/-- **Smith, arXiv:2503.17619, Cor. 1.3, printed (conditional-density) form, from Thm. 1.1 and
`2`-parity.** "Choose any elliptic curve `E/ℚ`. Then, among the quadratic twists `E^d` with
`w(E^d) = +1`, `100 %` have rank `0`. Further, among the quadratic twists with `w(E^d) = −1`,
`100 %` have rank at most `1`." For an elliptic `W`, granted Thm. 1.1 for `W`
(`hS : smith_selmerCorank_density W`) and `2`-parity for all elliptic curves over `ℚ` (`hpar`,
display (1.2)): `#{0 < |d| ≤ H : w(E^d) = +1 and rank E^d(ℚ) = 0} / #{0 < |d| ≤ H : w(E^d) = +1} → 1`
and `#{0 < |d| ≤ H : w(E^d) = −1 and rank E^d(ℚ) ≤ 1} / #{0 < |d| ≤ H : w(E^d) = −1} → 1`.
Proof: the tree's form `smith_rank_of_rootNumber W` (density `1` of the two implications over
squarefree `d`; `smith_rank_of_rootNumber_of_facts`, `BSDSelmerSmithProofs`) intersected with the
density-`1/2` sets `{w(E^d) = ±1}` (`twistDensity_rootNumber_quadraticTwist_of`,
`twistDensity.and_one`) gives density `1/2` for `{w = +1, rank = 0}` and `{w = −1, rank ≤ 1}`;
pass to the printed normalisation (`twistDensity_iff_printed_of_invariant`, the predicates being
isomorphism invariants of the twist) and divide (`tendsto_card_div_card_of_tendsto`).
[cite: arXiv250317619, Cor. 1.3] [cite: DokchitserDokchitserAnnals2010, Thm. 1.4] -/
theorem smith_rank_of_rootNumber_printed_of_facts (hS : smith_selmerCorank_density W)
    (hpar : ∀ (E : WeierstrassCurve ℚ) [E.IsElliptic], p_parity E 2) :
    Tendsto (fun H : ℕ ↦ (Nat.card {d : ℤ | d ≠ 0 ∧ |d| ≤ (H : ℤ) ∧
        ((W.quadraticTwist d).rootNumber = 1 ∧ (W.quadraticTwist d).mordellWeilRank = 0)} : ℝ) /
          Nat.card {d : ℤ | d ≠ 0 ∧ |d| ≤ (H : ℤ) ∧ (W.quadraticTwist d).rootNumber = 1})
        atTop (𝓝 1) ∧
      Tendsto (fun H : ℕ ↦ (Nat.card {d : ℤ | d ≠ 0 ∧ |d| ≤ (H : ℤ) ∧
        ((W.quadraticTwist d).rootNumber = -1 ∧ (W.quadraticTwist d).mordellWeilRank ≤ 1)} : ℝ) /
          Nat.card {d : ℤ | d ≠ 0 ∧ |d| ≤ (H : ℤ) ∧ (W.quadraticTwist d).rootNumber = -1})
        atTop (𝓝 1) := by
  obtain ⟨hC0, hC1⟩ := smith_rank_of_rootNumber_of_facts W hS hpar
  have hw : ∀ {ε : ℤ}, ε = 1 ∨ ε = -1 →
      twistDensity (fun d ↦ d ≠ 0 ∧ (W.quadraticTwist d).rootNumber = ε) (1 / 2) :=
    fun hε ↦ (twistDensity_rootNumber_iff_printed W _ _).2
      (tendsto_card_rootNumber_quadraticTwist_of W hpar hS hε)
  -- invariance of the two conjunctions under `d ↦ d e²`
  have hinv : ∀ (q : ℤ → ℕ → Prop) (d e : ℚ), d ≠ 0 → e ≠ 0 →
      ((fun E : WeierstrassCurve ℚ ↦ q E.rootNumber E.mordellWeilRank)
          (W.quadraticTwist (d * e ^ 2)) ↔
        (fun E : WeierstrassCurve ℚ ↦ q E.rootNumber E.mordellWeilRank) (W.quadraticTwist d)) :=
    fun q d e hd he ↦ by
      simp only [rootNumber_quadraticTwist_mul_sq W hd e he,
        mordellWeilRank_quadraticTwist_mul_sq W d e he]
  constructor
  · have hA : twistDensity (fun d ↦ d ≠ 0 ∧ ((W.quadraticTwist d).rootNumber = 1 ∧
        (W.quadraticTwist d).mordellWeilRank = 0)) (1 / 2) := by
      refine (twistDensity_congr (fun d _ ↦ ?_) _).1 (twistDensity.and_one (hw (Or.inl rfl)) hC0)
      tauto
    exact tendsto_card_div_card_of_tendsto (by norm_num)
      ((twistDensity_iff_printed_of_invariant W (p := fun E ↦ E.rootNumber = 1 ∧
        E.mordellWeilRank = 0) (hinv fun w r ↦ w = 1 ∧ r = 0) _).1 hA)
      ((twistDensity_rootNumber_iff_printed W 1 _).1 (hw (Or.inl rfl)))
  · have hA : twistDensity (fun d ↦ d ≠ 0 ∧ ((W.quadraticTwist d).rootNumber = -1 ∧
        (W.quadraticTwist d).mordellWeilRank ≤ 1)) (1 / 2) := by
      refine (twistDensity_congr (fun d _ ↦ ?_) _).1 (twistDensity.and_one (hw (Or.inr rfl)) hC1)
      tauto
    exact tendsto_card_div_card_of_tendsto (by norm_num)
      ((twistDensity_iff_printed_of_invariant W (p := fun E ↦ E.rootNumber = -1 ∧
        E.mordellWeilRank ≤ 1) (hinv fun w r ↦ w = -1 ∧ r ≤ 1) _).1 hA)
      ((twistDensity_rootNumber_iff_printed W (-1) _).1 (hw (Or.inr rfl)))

....

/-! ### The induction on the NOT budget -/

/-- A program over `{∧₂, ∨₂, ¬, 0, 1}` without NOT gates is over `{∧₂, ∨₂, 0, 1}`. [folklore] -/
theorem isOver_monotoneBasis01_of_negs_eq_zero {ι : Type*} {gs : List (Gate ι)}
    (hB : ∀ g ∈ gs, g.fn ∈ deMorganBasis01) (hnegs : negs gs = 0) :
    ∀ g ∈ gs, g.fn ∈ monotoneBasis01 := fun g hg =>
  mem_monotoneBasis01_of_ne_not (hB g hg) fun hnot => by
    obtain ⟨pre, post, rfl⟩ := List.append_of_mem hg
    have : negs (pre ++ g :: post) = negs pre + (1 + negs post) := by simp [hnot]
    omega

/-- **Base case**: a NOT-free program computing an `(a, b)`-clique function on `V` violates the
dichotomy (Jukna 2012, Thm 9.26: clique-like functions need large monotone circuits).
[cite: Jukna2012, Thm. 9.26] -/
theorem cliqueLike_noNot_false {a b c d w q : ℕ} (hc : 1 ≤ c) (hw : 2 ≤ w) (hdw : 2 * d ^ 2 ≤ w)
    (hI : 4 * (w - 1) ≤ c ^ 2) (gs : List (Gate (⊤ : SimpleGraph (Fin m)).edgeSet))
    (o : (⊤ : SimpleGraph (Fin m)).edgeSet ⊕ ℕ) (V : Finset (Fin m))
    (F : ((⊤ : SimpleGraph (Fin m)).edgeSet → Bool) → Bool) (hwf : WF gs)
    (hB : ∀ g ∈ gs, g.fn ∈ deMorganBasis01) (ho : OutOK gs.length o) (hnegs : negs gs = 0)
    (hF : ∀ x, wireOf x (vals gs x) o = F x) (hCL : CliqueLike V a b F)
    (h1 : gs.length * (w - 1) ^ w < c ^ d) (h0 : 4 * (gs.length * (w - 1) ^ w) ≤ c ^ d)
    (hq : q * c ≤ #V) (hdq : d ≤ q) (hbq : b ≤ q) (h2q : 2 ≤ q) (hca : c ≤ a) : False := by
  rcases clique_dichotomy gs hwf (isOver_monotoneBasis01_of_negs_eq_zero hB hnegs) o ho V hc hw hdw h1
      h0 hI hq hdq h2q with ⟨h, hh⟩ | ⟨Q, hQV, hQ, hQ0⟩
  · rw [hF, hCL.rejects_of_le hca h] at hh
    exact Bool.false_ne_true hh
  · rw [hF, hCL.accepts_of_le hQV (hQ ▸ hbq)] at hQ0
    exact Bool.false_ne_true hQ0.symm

....

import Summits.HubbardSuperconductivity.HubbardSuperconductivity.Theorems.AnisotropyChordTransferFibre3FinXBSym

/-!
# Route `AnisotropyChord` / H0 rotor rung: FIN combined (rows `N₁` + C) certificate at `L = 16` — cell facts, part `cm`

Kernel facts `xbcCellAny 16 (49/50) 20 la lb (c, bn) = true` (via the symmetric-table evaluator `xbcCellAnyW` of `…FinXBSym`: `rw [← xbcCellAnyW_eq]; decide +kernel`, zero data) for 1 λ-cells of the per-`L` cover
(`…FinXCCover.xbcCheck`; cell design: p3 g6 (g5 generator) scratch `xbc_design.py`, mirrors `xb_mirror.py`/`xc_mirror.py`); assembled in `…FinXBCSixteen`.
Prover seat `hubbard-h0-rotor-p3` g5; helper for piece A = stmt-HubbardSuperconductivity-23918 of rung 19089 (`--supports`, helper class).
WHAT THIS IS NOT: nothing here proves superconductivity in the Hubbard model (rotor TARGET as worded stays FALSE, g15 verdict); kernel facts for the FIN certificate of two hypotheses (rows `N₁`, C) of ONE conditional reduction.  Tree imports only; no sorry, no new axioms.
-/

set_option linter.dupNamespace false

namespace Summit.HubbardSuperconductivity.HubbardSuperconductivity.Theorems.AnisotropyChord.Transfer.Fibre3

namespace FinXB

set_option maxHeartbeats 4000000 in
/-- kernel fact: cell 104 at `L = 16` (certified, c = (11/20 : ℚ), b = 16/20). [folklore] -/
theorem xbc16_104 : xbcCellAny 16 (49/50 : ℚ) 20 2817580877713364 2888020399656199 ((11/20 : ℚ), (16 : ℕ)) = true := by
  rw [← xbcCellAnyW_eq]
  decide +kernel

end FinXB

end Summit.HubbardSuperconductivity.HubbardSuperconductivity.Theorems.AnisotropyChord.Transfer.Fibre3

....

### What you should do
Copy out the range of lines above starting at the line with "(hB : ∀ g ∈ gs, g.fn ∈ deMorganBasis01) (ho" and ending at the line with "exact Bool.false_ne_true hQ0.symm", exactly and including both.

### Solution for this exercise
    (hB : ∀ g ∈ gs, g.fn ∈ deMorganBasis01) (ho : OutOK gs.length o) (hnegs : negs gs = 0)
    (hF : ∀ x, wireOf x (vals gs x) o = F x) (hCL : CliqueLike V a b F)
    (h1 : gs.length * (w - 1) ^ w < c ^ d) (h0 : 4 * (gs.length * (w - 1) ^ w) ≤ c ^ d)
    (hq : q * c ≤ #V) (hdq : d ≤ q) (hbq : b ≤ q) (h2q : 2 ≤ q) (hca : c ≤ a) : False := by
  rcases clique_dichotomy gs hwf (isOver_monotoneBasis01_of_negs_eq_zero hB hnegs) o ho V hc hw hdw h1
      h0 hI hq hdq h2q with ⟨h, hh⟩ | ⟨Q, hQV, hQ, hQ0⟩
  · rw [hF, hCL.rejects_of_le hca h] at hh
    exact Bool.false_ne_true hh
  · rw [hF, hCL.accepts_of_le hQV (hQ ▸ hbq)] at hQ0
    exact Bool.false_ne_true hQ0.symm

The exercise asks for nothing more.